┏━━
import Summits.BirchSwinnertonDyer.BirchSwinnertonDyer.Theorems.Rank2ObservatoryRank2CompleteBelow115000
import Summits.BirchSwinnertonDyer.BirchSwinnertonDyer.Theorems.Rank2ObservatoryRank2Rows23aComplete
import Summits.BirchSwinnertonDyer.BirchSwinnertonDyer.Theorems.Rank2ObservatoryRank2Rows23bComplete
import Summits.BirchSwinnertonDyer.BirchSwinnertonDyer.Theorems.Rank2ObservatoryRank2Rows24aComplete
import Summits.BirchSwinnertonDyer.BirchSwinnertonDyer.Theorems.Rank2ObservatoryRank2Rows24bComplete
import Summits.BirchSwinnertonDyer.BirchSwinnertonDyer.Theorems.Rank2ObservatoryRank2Rows25aComplete
import Summits.BirchSwinnertonDyer.BirchSwinnertonDyer.Theorems.Rank2ObservatoryRank2Rows25bComplete
import HarnessLib

/-!
# BirchSwinnertonDyer — rank ≥ 2 observatory: every rank-2 census curve of conductor < 130000 is certified

HONEST FRAMING: per-curve certified theorems and census instruments; no claim on BSD in rank ≥ 2.

EVERY rank-2 census curve of conductor `N < 130000` — every row `r ∈ rank2Table` (Cremona's table of
the `348672` curves of rank `2` and conductor `< 500000`) with `r.N < 130000` — has an UNCONDITIONAL
kernel certificate `2 ≤ rank_ℤ E_r(ℚ)`. Reason: a row with `N < 130000` lies in one of the `46` tree
chunks `rank2Rows00 … rank2Rows25b` (every other chunk of decade 2 and every later decade has a
certified conductor range starting at `130000` or above), and each of those chunks is COMPLETE
(`Rank2ObservatoryRank2Rows<c>Complete`: merge certificates over the census-linked kernel-
certificate indices, every index row carrying a per-curve kernel `decide` certificate). Consequences
for all these curves: `L(E,1) = L′(E,1) = 0` exactly given only the named literature fact `hGZK`,
and `r_an = rank = 2` given `hGZK`, `hup`, `hL2`. This extends
`Rank2ObservatoryRank2CompleteBelow115000` (conductor-ascending certification, chunk by chunk: new
chunks 23a, 23b, 24a, 24b, 25a, 25b); nothing is claimed for conductor `N ≥ 130000`.

References: [cite: CremonaAlgorithms1997, Table 1, §2.13, §3.5] (the census, `L^{(r)}(E,1)`, conductor ranges);
[cite: Darmon2004, Thm. 3.22] (Gross–Zagier–Kolyvagin); [cite: SilvermanAEC2009, Thm. VIII.6.7] (reduction injective on
prime-to-`p` torsion — the engine of the per-curve kernel certificates).
-/

namespace Summit.BirchSwinnertonDyer.BirchSwinnertonDyer.Rank2Observatory

open WeierstrassCurve Literature Literature.NumberTheory.EllipticCurves

/-- **Every rank-2 census curve of conductor `N < 130000` has `2 ≤ rank_ℤ E(ℚ)`** — with NO hypothesis
(kernel certificates for every curve; chunk completeness by merge certificates for the 46 tree chunks
`rank2Rows00 … rank2Rows25b`; every other chunk / decade is excluded by its certified conductor range).
[cite: CremonaAlgorithms1997, Table 1, §3.5] [cite: SilvermanAEC2009, Thm. VIII.6.7] -/
theorem two_le_mordellWeilRank_of_mem_rank2Table_of_conductor_lt_130000 {r : Rank2Row} (hr : r ∈ rank2Table)
    (hN : r.N < 130000) : 2 ≤ r.curve.mordellWeilRank := by
  simp only [rank2Table, rank2Decades, List.flatten_cons, List.flatten_nil, List.mem_append,
      List.not_mem_nil, or_false] at hr
  rcases hr with h | h | h | h | h | h | h | h | h | h
  · simp only [rank2Decade0, rank2Decade0Chunks, List.flatten_cons, List.flatten_nil, List.mem_append,
      List.not_mem_nil, or_false] at h
    rcases h with h | h | h | h | h | h | h | h | h | h | h | h | h | h
    exacts [
      two_le_mordellWeilRank_of_mem_rank2Rows00 h,
      two_le_mordellWeilRank_of_mem_rank2Rows01 h,
      two_le_mordellWeilRank_of_mem_rank2Rows02 h,
      two_le_mordellWeilRank_of_mem_rank2Rows03 h,
      two_le_mordellWeilRank_of_mem_rank2Rows04 h,
      two_le_mordellWeilRank_of_mem_rank2Rows05 h,
      two_le_mordellWeilRank_of_mem_rank2Rows06a h,
      two_le_mordellWeilRank_of_mem_rank2Rows06b h,
      two_le_mordellWeilRank_of_mem_rank2Rows07a h,
      two_le_mordellWeilRank_of_mem_rank2Rows07b h,
      two_le_mordellWeilRank_of_mem_rank2Rows08a h,
      two_le_mordellWeilRank_of_mem_rank2Rows08b h,
      two_le_mordellWeilRank_of_mem_rank2Rows09a h,
      two_le_mordellWeilRank_of_mem_rank2Rows09b h]
  · simp only [rank2Decade1, rank2Decade1Chunks, List.flatten_cons, List.flatten_nil, List.mem_append,
      List.not_mem_nil, or_false] at h
    rcases h with h | h | h | h | h | h | h | h | h | h | h | h | h | h | h | h | h | h | h | h
    exacts [
      two_le_mordellWeilRank_of_mem_rank2Rows10a h,
      two_le_mordellWeilRank_of_mem_rank2Rows10b h,
      two_le_mordellWeilRank_of_mem_rank2Rows11a h,
      two_le_mordellWeilRank_of_mem_rank2Rows11b h,
      two_le_mordellWeilRank_of_mem_rank2Rows12a h,
      two_le_mordellWeilRank_of_mem_rank2Rows12b h,
      two_le_mordellWeilRank_of_mem_rank2Rows13a h,
      two_le_mordellWeilRank_of_mem_rank2Rows13b h,
      two_le_mordellWeilRank_of_mem_rank2Rows14a h,
      two_le_mordellWeilRank_of_mem_rank2Rows14b h,
      two_le_mordellWeilRank_of_mem_rank2Rows15a h,
      two_le_mordellWeilRank_of_mem_rank2Rows15b h,
      two_le_mordellWeilRank_of_mem_rank2Rows16a h,
      two_le_mordellWeilRank_of_mem_rank2Rows16b h,
      two_le_mordellWeilRank_of_mem_rank2Rows17a h,
      two_le_mordellWeilRank_of_mem_rank2Rows17b h,
      two_le_mordellWeilRank_of_mem_rank2Rows18a h,
      two_le_mordellWeilRank_of_mem_rank2Rows18b h,
      two_le_mordellWeilRank_of_mem_rank2Rows19a h,
      two_le_mordellWeilRank_of_mem_rank2Rows19b h]
  · simp only [rank2Decade2, rank2Decade2Chunks, List.flatten_cons, List.flatten_nil, List.mem_append,
      List.not_mem_nil, or_false] at h
    rcases h with h | h | h | h | h | h | h | h | h | h | h | h | h | h | h | h | h | h | h | h
    exacts [
      two_le_mordellWeilRank_of_mem_rank2Rows20a h,
      two_le_mordellWeilRank_of_mem_rank2Rows20b h,
      two_le_mordellWeilRank_of_mem_rank2Rows21a h,
      two_le_mordellWeilRank_of_mem_rank2Rows21b h,
      two_le_mordellWeilRank_of_mem_rank2Rows22a h,
      two_le_mordellWeilRank_of_mem_rank2Rows22b h,
      two_le_mordellWeilRank_of_mem_rank2Rows23a h,
      two_le_mordellWeilRank_of_mem_rank2Rows23b h,
      two_le_mordellWeilRank_of_mem_rank2Rows24a h,
      two_le_mordellWeilRank_of_mem_rank2Rows24b h,
      two_le_mordellWeilRank_of_mem_rank2Rows25a h,
      two_le_mordellWeilRank_of_mem_rank2Rows25b h,
      absurd hN (not_lt.mpr (le_conductor_of_all_range rank2Rows26a_conductor h)),
      absurd hN (not_lt.mpr (le_trans (by norm_num) (le_conductor_of_all_range rank2Rows26b_conductor h))),
      absurd hN (not_lt.mpr (le_trans (by norm_num) (le_conductor_of_all_range rank2Rows27a_conductor h))),
      absurd hN (not_lt.mpr (le_trans (by norm_num) (le_conductor_of_all_range rank2Rows27b_conductor h))),
      absurd hN (not_lt.mpr (le_trans (by norm_num) (le_conductor_of_all_range rank2Rows28a_conductor h))),
      absurd hN (not_lt.mpr (le_trans (by norm_num) (le_conductor_of_all_range rank2Rows28b_conductor h))),
      absurd hN (not_lt.mpr (le_trans (by norm_num) (le_conductor_of_all_range rank2Rows29a_conductor h))),
      absurd hN (not_lt.mpr (le_trans (by norm_num) (le_conductor_of_all_range rank2Rows29b_conductor h)))]
  · exact absurd hN (not_lt.mpr (le_trans (by norm_num) (le_conductor_of_mem_rank2Decade3 h)))
  · exact absurd hN (not_lt.mpr (le_trans (by norm_num) (le_conductor_of_mem_rank2Decade4 h)))
  · exact absurd hN (not_lt.mpr (le_trans (by norm_num) (le_conductor_of_mem_rank2Decade5 h)))
  · exact absurd hN (not_lt.mpr (le_trans (by norm_num) (le_conductor_of_mem_rank2Decade6 h)))
  · exact absurd hN (not_lt.mpr (le_trans (by norm_num) (le_conductor_of_mem_rank2Decade7 h)))
  · exact absurd hN (not_lt.mpr (le_trans (by norm_num) (le_conductor_of_mem_rank2Decade8 h)))
  · exact absurd hN (not_lt.mpr (le_trans (by norm_num) (le_conductor_of_mem_rank2Decade9 h)))

/-- **Exact vanishing `L(E,1) = L′(E,1) = 0` for every rank-2 census curve of conductor `N < 130000`**,
given ONLY the named literature fact `hGZK` (Gross–Zagier–Kolyvagin: `r_an ≤ 1 → rank = r_an`).
[cite: Darmon2004, Thm. 3.22] [cite: CremonaAlgorithms1997, §2.13] -/
theorem lvalue_lderiv_eq_zero_of_mem_rank2Table_of_conductor_lt_130000 {r : Rank2Row} (hr : r ∈ rank2Table)
    (hN : r.N < 130000) (hGZK : rank_eq_analyticRank_of_analyticRank_le_one) :
    r.curve.entireLFunction 1 = 0 ∧ deriv r.curve.entireLFunction 1 = 0 :=
  ⟨rank2_lvalue_eq_zero_of_mem hr hGZK
      (two_le_mordellWeilRank_of_mem_rank2Table_of_conductor_lt_130000 hr hN),
    rank2_lderiv_eq_zero_of_mem hr hGZK
      (two_le_mordellWeilRank_of_mem_rank2Table_of_conductor_lt_130000 hr hN)⟩

/-- **`r_an(E) = rank_ℤ E(ℚ) = 2` for every rank-2 census curve of conductor `N < 130000`** with the
certificate field `rank_lower` DISCHARGED; remaining named hypotheses `hGZK` (literature), `hup`
(2-descent upper bound), `hL2` (`L″(E,1) ≠ 0`). [cite: CremonaAlgorithms1997, §2.13]
[cite: Darmon2004, Thm. 3.22] -/
theorem analyticRank_eq_rank_of_mem_rank2Table_of_conductor_lt_130000 {r : Rank2Row} (hr : r ∈ rank2Table)
    (hN : r.N < 130000) (hGZK : rank_eq_analyticRank_of_analyticRank_le_one)
    (hup : r.curve.mordellWeilRank ≤ 2) (hL2 : iteratedDeriv 2 r.curve.entireLFunction 1 ≠ 0) :
    r.curve.analyticRank = r.curve.mordellWeilRank ∧ r.curve.analyticRank = 2 :=
  ⟨rank2_analyticRank_eq_rank_of_mem hr hGZK
      (two_le_mordellWeilRank_of_mem_rank2Table_of_conductor_lt_130000 hr hN) hup hL2,
    rank2_analyticRank_eq_two_of_mem hr hGZK
      (two_le_mordellWeilRank_of_mem_rank2Table_of_conductor_lt_130000 hr hN) hup hL2⟩

end Summit.BirchSwinnertonDyer.BirchSwinnertonDyer.Rank2Observatory
import Literature.NumberTheory.LFunctions.PsdDyadicCertificate
import HarnessLib

/-!
# Format C, design C∞ (E2 data side): EXACT integer stages — dot products as sums, and the perturbation bounds

Route context: Fourier–Galerkin / Schur-complement certificates of Weil positivity on a window ("format C", C∞ door;
cell memo `run/shared/lean/pub/rh-explicit/rh-explicit-weil-2/gen15/E2-PLAN-v2.md` §6 and the gen16 layout of record,
HOME STATUS 2026-08-25 «weil-2 gen16 STATUS 0/1»; supporting stmt-RiemannHypothesis-0098; seat rh-explicit-weil-2).

The composite evaluator of the certificate door computes its heavy stages (resolved middle columns, middle Gram `T`,
family matrix `A`, `Hmid·A`, Hankel quadratic part) in EXACT integer arithmetic on the CLAIMED midpoints — GMP-backed
`Int`/`Nat` dot products, measured ≈ 1e-4 s per multiply-add in the kernel, an order of magnitude below outward-rounded
interval products — and carries the enclosure radii ANALYTICALLY.  This file is the generic kit for that:

* `CinfExact.dotZ2 / dotZ3 / absDotN / sumZ / maxAbsZ` — structural recursions (kernel-friendly) and their `Finset.range`
  readings `dotZ2_eq_sum`, `dotZ3_eq_sum`, `absDotN_eq_sum`, `sumZ_eq_sum`, `abs_le_maxAbsZ`;
* the PERTURBATION LEMMAS `abs_sum_mul_sub_le_lin` (exact coefficients), `abs_mul_sub_mul_le` (one product),
  `abs_sum_mul3_sub_le` (weighted products with exact nonnegative weights), `abs_sum_mul_sub_le` (plain products) —
  `|Σ v x y − Σ v x̄ ȳ| ≤ η_y·Σ v|x̄| + η_x·Σ v|ȳ| + η_x η_y·Σ v` and its relatives;
* `CinfExact.RowsEq` — «the claimed integer table equals the computed rows», with band glue `RowsEq.zero/extend` over
  `CinfExact.allFromTo` (each band its own kernel file; the composite consumes the claims);
* `CinfExact.TabNear / VecNear` — the uniform CLAIMED-TABLE FACT `|f i j − Z[i][j]/2^c| ≤ ρ/2^c` in which every primitive
  object of a rung (kernel block, middle columns, images, Fourier tables, fiber sums, remainders) is delivered by its own
  level-1 validator file;
* `CinfExact.checkEntryU` + `nearU_of_checkEntryU` — the per-entry final check `|S̄ − mid·2^(E−cu)| + ηZ ≤ ρZ·2^(E−cu)`
  read as the door's `|S − mid·u| ≤ ρZ·u`, `u = 1/2^cu`.

Elementary real inequalities and list bookkeeping; standard axioms; no RH claim.
-/

set_option autoImplicit false
-- `Summit.RiemannHypothesis.RiemannHypothesis.…` is the layout-mandated namespace (summit = problem name).
set_option linter.dupNamespace false

open Finset

namespace Summit.RiemannHypothesis.RiemannHypothesis.Theorems.WeilFormatC

open Literature.NumberTheory.LFunctions (PsdDyadic.getMZ)

namespace CinfExact

/-! ## Structural recursions -/

/-- `Σ_t x_t · y_t` (truncating). -/
def dotZ2 : List ℤ → List ℤ → ℤ
  | x :: xs, y :: ys => x * y + dotZ2 xs ys
  | _, _ => 0

/-- `Σ_t x_t · y_t · v_t` (truncating). -/
def dotZ3 : List ℤ → List ℤ → List ℤ → ℤ
  | x :: xs, y :: ys, v :: vs => x * y * v + dotZ3 xs ys vs
  | _, _, _ => 0

/-- `Σ_t v_t · |x_t|` with natural weights (truncating). -/
def absDotN : List ℕ → List ℤ → ℕ
  | v :: vs, x :: xs => v * x.natAbs + absDotN vs xs
  | _, _ => 0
┗━━
### WHAT THE TASK ASKS:
Count every line in the records that holds "each" and give that count by itself.

### SOLUTION TO THE EXERCISE:
2